include q in
/-- The interior radius is positive and at most `θBal(K − j)`, `j ≤ K`. [cite: Balaban1985Variational, Thm 1 (8) p.279] -/
theorem AlphaInputsT3AC.dataIntV3_intRadius_pos_le (K j : ℕ) (hj : j ≤ K) :
    0 < θBal F.L γ 𝔠.b₀ 𝔠.p₀ (K - j) / max 𝔠.B₃ 1 ∧ θBal F.L γ 𝔠.b₀ 𝔠.p₀ (K - j) / max 𝔠.B₃ 1 ≤ θBal F.L γ 𝔠.b₀ 𝔠.p₀ (K - j) := by
  have hθ := AlphaInputsT3AC.dataIntV3_θBal_pos q K j hj
  have hB1 : 1 ≤ max 𝔠.B₃ 1 := le_max_right _ _
  exact ⟨div_pos hθ (lt_of_lt_of_le one_pos hB1), div_le_self hθ.le hB1⟩

/-- The majorant is nonnegative: `0 ≤ up_j(W)`. [folklore] -/
theorem AlphaInputsT3AC.dataIntV3_up_nonneg (K j : ℕ) (W : GaugeField (F.P K) j (Matrix.specialUnitaryGroup (Fin 2) ℂ)) :
    0 ≤ (AlphaInputsT3AC.dataIntV3 q π).up K j W :=
  Finset.sum_nonneg fun r _ => mul_nonneg
    (PinnedStep.wtP_nonneg_le 𝔠.lane (q K).X (AlphaInputsT3AC.admWindowT3 F 𝔠 γ hγ hγ1 K) j r W).1 (Real.exp_pos _).le

/-- **`TrivRegions`** (`Carriers.Omega_triv`). [cite: Balaban1985UV3, (47) p.267 and p.272] -/
theorem AlphaInputsT3AC.dataIntV3_trivRegions : TrivRegions (AlphaInputsT3AC.dataIntV3 q π) := fun _ j i =>
  Omega_triv _ _ j i

/-- **The `EcstBook` identity**: `Ecst K j = −Σ_{i<j} Estep K i` for `j ≤ K` ((64) and `E = E_0`; `PkgAtV3.Ecst_sub_E_eq`'s proof). [cite: Balaban1985UV3, (62) p.271 and (64) p.273] -/
theorem AlphaInputsT3AC.dataIntV3_Ecst_eq (K j : ℕ) (hj : j ≤ K) :
    (AlphaInputsT3AC.dataIntV3 q π).Ecst K j = -∑ i ∈ Finset.range j, (AlphaInputsT3AC.dataIntV3 q π).Estep K i := by
  have h1 : (q K).T.Ecst j = ∑ i ∈ Finset.Ico j K, (q K).T.Estep i := (q K).T.Ecst_eq j
  have h2 : (q K).E = ∑ i ∈ Finset.Ico 0 K, (q K).T.Estep i := rfl
  show (q K).T.Ecst j - (q K).E = -∑ i ∈ Finset.range j, (q K).T.Estep i
  rw [h1, h2, Finset.range_eq_Ico, ← Finset.sum_Ico_consecutive _ (Nat.zero_le j) hj]
  ring
import Literature.Computability.Learning.QueryP
import Literature.Computability.Learning.LearnerRun
import Literature.Computability.Complexity.LengthCompare
import Literature.Computability.Complexity.OracleProofs
import Literature.Computability.Learning.LearnerAnalysis
import Literature.Computability.Learning.AmpPCircuit
import Literature.Computability.Learning.NaturalLearning
import HarnessLib

/-!
# The `AC⁰[p]` learner: coins, selection, machines and the success analysis

Groundwork and analysis for the named fact `Literature.Computability.Learning.cikk_learn_AC0Mod`
(CIKK 2016, Cor. 5.4), in five parts (each with its own header below):

1. **extended coin tuples** (`ExtCoinsP`, the segment writer `extList`, `card_ExtCoinsP_ge`);
2. **candidates, validation and selection** (`candN`, `passesN`, `gOutN`, the output function `gPFn ∈ FP`);
3. **the machines** (`cikkLearnerP`, `cikkEvalP`, polynomial time, the PAC run `runIdx_cikkLearnerP`);
4. **the counting analysis** (`predN_extList`, `successP_of`, `card_goodWP_ge`, `card_badVP_le`, `card_not_successP_le`);
5. **good levels** (`GoodLevelP`, `hadv_of_goodLevelP`, `LvlHyps`, `card_typedGood_ge`).

## References

* M. Carmosino, R. Impagliazzo, V. Kabanets, A. Kolokolova, *Learning algorithms from natural
  proofs*, CCC 2016, §5, Thm. 5.1, Cor. 5.4 [CarmosinoImpagliazzoKabanetsKolokolova2016].
* W. Hoeffding, *Probability inequalities for sums of bounded random variables*, JASA 58 (1963), Thm. 1 [Hoeffding1963].
-/

/-!
## Part — The `AC⁰[p]` learner: valid coin segments and the extended run coins

Analysis groundwork for the named fact `Literature.Computability.Learning.cikk_learn_AC0Mod`
(CIKK 2016, Cor. 5.4). A run of the learner reads its typed coins `ω : RunCoinsP` off a coin
segment (`HypPFP.coinsToRunP`), discarding from every valid `β`-block either the junk or the
field part where the run does not need it. This file makes the fibres of that map explicit:

* `ExtraP`, `ExtCoinsP = RunCoinsP × ExtraP` (the discarded parts) and `coinsToExtP` (reading
  both);
* `extList e` — **the layout writer**: the coin segment of an extended coin tuple (the field
  encodings concatenated in the layout of `HypPFP`), `length_extList`;
* **`coinsToExtP (extList e) = e`** (`coinsToExtP_extList`, in particular
  `coinsToRunP (extList e) = e.1`) and **`ValidSeg (extList e)`** (`validSeg_extList`); hence
  `extList` is injective (`extList_injective`);
* the cardinality of the extended coins (`card_ExtCoinsP_ge`): at least `(1 - p·N_b/2^β) · 2^{runLen}`
  for `N_b` the number of `β`-blocks.

So a set of good typed coins of density `p₀` yields at least `p₀ (1 - pN_b/2^β) 2^{runLen}` coin
segments whose run is good (the analysis, `AnalysisP`).

## References

* M. Carmosino, R. Impagliazzo, V. Kabanets, A. Kolokolova, *Learning algorithms from natural
  proofs*, CCC 2016, §5 (the learner's randomness) [CarmosinoImpagliazzoKabanetsKolokolova2016].
-/

namespace Literature.Computability.Learning

namespace Modp
import Mathlib
import HarnessLib
import Summits.HubbardSuperconductivity.HubbardSuperconductivity.Theorems.KLProgrammeKLRegimeAlphaWtMeanFreeBaseDoors
import Summits.HubbardSuperconductivity.HubbardSuperconductivity.Theorems.KLProgrammeKLRegimeEngineSliceFamBandTelClosed
import Summits.HubbardSuperconductivity.HubbardSuperconductivity.Theorems.KLProgrammeKLRegimeEngineSliceMeanFreeChain

/-!
# Route `KLProgramme` — crux K3 ENGINE (stmt-HubbardSuperconductivity-20437) stub (b) conj. 2 «(c-D)² FAMILY TELESCOPE», brick (D5): the
# WEIGHTED α-ROWS OF THE FAT FAMILY AT THE FINAL MEAN-FREE FLOW FRAME `K_n`

Cell `gate-hubbard-kl`, seat hubbard-kl-k3c3-p2 (g11); F1-DESIGN §10.  KL-regime level: p3's base rows at the mean-free base frame `K♯_{m₀} = K_{m₀} ⊖ Σ_{m₀≤m<n} mean_m`
(`alphaWt_klSliceCov_bgmFat_klEng10_meanFreeBase`, window `4^{m₀+2}U ≤ 4^{2n_f+dd}`) plus the closed simultaneous telescope (`famBandTel_closed`) along the
mean-free chain `K♯_i` (`m₀ ≤ i ≤ n`; `K♯_n = K_n ⊖ 0`; consecutive band increments = mean-free flow pieces, `frameLevel_meanFreeChain_succ_sub`; frames
admissible by `frameOK_meanFreeBase`; order-three data by `norm_iteratedFDeriv_three_meanFreeChain_le`; jets from `HistP klPredsV17F2`, oscillation from the
hypothesis `hosc`), with `(n − m₀)U² ≤ cc/log 4 ≤ 1` (`IsKLRegime`): for a base index `m₀` with `4^{j+4}16^{n_f} ≤ 4^{m₀}`,

* **`alphaWt_klSliceCov_bgmFat_klEng_meanFreeFinal`** — `∃ C_α(j, dd, R, c″) > 0`: weighted rows/cols of `S(F̃_{n_f}[K♯_n])ᵀ·klSliceCov K♯_n (n_f+j)·S(…)`
  `≤ C_α·(M/β)/Λ_{n_f+j}`.

Everything is proved; no definitions, no named facts. [cite: BenfattoGiulianiMastropietro2006, §2.8 (2.81), §3 (3.2)–(3.8)]
-/

noncomputable section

- - -

▸ Work item
All that is needed is the exact run of lines above from the line containing "theorem AlphaInputsT3AC.dataIntV3_Ecst_eq (K" through the line containing "have h1 : (q", both of them included.

▸ Reply
theorem AlphaInputsT3AC.dataIntV3_Ecst_eq (K j : ℕ) (hj : j ≤ K) :
    (AlphaInputsT3AC.dataIntV3 q π).Ecst K j = -∑ i ∈ Finset.range j, (AlphaInputsT3AC.dataIntV3 q π).Estep K i := by
  have h1 : (q K).T.Ecst j = ∑ i ∈ Finset.Ico j K, (q K).T.Estep i := (q K).T.Ecst_eq j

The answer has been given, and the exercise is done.